**What you need to do:**
Below are entries; output exactly the lines from the one with "exact IsUltrametricDist.isOpen_closedBall _" to the one with "exact (isClosed_set_pi fun", both included, and nothing else.

**Provided records:**
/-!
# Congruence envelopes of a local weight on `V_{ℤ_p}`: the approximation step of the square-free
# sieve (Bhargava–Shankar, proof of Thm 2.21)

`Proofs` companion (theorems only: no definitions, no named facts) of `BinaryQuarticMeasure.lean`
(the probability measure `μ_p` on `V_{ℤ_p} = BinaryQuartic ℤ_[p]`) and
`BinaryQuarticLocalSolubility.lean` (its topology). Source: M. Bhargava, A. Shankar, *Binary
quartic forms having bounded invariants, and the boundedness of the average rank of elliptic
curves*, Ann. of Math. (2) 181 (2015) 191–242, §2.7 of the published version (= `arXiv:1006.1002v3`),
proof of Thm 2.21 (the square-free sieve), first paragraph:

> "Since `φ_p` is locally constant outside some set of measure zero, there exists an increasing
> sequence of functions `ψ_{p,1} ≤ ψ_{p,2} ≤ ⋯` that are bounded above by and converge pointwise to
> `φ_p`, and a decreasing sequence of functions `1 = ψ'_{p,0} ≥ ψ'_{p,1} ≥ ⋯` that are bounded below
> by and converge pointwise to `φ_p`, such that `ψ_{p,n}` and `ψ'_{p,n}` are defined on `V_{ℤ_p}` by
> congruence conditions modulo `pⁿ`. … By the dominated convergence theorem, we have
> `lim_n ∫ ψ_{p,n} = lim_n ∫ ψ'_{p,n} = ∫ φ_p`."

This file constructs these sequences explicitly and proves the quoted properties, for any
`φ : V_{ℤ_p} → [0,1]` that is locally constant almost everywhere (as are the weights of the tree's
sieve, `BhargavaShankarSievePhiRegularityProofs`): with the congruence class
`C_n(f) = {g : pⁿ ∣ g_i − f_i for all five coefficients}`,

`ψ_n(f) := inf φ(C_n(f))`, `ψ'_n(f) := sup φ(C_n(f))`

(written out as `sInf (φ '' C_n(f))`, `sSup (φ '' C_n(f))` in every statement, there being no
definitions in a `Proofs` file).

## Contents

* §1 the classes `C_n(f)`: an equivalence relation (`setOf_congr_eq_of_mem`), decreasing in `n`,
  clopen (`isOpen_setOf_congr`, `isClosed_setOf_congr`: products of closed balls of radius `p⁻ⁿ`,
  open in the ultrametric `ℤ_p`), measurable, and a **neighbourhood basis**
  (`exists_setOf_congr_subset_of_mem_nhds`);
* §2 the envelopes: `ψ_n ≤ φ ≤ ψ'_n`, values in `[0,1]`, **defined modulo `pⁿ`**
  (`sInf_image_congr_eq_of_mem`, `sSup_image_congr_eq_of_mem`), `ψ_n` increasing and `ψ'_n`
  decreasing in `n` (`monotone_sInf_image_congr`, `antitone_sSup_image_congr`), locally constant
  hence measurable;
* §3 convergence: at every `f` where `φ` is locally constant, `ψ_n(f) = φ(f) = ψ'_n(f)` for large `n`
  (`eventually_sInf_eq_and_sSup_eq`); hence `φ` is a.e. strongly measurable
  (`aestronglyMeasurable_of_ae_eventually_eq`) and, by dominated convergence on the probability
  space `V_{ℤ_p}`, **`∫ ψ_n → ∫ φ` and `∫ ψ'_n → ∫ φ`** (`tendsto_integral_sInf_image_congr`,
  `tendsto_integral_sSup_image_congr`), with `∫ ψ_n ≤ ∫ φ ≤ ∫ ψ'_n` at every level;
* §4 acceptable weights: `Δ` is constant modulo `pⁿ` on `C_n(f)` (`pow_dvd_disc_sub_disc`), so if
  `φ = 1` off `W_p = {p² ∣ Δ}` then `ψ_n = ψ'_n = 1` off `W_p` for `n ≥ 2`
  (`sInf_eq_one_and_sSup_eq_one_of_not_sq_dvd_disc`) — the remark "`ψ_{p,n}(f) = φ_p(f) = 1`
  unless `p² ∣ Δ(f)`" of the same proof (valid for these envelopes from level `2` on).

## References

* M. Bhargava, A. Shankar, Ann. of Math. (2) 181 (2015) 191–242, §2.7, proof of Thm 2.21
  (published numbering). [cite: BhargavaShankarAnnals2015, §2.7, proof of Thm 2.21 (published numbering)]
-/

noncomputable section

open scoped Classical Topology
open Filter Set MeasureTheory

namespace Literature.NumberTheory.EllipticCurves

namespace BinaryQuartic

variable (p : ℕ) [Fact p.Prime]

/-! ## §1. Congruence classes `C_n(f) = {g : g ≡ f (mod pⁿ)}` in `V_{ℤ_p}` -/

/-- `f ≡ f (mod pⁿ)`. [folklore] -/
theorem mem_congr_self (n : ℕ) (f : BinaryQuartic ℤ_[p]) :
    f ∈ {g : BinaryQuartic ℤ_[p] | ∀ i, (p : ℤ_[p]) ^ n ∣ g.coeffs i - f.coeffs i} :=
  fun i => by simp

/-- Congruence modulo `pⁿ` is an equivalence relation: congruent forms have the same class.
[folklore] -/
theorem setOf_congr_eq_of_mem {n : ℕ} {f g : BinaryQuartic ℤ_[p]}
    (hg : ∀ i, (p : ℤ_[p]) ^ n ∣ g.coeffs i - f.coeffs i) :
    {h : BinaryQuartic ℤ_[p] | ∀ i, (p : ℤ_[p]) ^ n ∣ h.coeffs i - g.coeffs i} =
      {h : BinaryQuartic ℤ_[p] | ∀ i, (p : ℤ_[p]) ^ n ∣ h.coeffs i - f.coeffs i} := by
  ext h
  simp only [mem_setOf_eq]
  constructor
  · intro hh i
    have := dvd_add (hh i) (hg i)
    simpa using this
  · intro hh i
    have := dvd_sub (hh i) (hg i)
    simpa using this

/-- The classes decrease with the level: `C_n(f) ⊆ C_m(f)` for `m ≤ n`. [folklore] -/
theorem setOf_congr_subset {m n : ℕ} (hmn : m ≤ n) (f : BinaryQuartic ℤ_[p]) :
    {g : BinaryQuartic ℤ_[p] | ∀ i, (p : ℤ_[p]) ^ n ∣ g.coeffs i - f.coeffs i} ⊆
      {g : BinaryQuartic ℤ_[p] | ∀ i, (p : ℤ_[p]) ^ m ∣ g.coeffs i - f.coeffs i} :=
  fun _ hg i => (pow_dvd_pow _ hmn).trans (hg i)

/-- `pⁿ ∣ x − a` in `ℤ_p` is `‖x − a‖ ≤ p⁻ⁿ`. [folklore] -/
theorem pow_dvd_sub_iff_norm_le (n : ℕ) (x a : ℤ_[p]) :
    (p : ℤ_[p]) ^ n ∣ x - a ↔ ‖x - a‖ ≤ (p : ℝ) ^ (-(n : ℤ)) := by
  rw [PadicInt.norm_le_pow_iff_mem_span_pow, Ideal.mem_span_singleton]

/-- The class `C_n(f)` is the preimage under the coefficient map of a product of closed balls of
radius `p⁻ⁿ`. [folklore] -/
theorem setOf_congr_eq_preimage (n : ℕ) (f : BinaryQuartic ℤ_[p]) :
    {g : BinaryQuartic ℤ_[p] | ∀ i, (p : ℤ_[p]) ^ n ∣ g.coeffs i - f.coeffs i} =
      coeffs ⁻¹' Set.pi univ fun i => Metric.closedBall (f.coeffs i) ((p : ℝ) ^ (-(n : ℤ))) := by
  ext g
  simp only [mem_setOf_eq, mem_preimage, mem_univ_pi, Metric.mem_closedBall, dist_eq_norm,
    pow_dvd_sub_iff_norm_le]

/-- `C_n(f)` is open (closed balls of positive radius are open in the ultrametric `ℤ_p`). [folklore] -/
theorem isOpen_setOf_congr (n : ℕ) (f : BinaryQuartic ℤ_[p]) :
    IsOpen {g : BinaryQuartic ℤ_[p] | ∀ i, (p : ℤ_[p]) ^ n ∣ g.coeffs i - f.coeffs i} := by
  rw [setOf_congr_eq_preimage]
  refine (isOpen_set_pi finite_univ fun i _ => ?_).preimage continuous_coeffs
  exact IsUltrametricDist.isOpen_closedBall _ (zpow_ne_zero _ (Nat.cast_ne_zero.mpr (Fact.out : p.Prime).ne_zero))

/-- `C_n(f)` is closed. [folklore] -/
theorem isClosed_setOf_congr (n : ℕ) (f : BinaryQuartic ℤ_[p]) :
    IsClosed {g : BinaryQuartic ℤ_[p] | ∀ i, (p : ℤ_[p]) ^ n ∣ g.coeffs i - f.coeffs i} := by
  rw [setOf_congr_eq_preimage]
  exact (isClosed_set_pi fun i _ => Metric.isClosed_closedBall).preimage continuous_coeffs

---

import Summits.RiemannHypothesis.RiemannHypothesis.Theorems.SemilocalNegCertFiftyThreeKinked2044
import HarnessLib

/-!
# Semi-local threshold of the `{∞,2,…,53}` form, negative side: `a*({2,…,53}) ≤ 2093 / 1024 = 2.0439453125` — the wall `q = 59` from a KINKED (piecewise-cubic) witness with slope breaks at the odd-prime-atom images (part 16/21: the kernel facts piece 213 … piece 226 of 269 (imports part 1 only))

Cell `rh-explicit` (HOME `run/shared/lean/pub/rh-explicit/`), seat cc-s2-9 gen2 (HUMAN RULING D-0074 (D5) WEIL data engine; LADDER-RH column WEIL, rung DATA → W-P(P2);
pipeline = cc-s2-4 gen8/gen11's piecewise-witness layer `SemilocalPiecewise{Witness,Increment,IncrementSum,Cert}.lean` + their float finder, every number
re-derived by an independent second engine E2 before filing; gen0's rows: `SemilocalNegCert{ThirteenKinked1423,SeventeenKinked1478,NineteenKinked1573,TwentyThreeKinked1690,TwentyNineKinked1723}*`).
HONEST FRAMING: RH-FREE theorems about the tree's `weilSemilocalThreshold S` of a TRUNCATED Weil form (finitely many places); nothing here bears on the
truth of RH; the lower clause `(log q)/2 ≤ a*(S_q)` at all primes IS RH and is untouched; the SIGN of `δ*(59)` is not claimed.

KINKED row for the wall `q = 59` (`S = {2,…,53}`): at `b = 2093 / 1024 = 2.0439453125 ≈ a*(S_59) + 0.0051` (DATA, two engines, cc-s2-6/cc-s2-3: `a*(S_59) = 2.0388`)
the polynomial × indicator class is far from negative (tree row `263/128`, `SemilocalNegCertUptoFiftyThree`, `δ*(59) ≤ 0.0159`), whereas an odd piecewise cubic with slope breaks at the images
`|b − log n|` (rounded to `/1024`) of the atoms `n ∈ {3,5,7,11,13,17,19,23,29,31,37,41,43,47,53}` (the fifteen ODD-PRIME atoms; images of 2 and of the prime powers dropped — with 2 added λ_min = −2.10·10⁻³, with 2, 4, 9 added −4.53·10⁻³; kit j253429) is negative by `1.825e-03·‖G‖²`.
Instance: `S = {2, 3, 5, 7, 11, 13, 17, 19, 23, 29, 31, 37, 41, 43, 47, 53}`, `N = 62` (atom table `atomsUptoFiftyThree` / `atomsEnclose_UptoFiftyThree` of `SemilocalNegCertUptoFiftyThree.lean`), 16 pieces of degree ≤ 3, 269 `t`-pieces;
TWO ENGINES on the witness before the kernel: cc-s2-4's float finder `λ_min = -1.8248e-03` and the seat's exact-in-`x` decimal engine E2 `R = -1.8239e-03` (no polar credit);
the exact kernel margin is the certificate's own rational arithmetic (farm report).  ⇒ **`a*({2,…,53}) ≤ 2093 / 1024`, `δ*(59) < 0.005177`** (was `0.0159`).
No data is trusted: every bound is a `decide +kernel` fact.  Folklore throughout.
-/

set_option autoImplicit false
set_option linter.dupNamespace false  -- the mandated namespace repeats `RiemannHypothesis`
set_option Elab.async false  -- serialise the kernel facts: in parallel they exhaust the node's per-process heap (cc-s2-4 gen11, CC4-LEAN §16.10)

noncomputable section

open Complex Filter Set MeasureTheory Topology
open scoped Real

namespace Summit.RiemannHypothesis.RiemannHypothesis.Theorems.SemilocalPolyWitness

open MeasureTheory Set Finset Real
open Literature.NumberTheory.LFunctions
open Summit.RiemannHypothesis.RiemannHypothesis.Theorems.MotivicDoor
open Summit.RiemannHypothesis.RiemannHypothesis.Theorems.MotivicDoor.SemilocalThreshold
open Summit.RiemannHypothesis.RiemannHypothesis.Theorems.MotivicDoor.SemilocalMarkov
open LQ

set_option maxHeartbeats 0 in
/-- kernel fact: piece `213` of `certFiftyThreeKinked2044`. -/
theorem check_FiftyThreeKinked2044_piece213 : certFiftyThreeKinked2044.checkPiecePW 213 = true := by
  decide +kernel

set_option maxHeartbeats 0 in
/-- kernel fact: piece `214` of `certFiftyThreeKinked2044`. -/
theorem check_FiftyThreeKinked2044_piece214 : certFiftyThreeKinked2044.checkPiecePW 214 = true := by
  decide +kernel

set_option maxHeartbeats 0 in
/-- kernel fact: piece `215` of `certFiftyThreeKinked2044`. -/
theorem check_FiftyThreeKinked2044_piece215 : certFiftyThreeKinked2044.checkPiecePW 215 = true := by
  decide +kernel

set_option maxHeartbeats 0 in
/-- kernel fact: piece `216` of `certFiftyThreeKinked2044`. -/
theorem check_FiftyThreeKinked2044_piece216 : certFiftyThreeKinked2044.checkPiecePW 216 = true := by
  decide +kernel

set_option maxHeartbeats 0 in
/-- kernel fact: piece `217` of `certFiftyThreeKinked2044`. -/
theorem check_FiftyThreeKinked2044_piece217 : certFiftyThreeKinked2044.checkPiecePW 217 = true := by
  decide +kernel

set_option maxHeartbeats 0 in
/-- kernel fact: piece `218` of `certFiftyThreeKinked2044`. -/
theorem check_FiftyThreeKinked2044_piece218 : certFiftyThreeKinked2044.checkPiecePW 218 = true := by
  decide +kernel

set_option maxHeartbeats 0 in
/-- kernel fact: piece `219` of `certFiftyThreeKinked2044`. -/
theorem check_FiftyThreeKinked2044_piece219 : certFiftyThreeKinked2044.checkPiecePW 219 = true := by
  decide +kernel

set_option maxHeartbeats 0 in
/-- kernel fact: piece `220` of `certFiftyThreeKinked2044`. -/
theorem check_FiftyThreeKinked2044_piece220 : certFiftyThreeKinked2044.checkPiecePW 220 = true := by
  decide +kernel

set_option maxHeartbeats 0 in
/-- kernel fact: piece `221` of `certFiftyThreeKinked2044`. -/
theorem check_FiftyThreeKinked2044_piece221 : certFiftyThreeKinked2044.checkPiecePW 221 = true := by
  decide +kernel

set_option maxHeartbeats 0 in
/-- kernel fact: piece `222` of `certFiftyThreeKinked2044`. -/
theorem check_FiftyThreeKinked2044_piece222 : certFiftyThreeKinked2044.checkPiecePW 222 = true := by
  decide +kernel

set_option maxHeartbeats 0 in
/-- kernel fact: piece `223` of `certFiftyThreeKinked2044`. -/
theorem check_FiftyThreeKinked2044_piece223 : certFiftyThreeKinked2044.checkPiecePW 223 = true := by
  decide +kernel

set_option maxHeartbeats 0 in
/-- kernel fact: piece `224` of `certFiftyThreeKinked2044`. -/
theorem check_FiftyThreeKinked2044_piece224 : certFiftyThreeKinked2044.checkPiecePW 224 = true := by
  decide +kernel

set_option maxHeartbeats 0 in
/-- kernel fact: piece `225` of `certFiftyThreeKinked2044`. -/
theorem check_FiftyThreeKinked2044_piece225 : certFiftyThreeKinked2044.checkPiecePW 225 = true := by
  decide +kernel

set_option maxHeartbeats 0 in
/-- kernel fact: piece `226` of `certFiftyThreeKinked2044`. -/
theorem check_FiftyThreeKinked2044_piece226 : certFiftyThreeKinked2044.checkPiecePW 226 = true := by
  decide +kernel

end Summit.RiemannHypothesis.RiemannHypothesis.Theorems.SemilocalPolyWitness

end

**Solution to this task:**
  exact IsUltrametricDist.isOpen_closedBall _ (zpow_ne_zero _ (Nat.cast_ne_zero.mpr (Fact.out : p.Prime).ne_zero))

/-- `C_n(f)` is closed. [folklore] -/
theorem isClosed_setOf_congr (n : ℕ) (f : BinaryQuartic ℤ_[p]) :
    IsClosed {g : BinaryQuartic ℤ_[p] | ∀ i, (p : ℤ_[p]) ^ n ∣ g.coeffs i - f.coeffs i} := by
  rw [setOf_congr_eq_preimage]
  exact (isClosed_set_pi fun i _ => Metric.isClosed_closedBall).preimage continuous_coeffs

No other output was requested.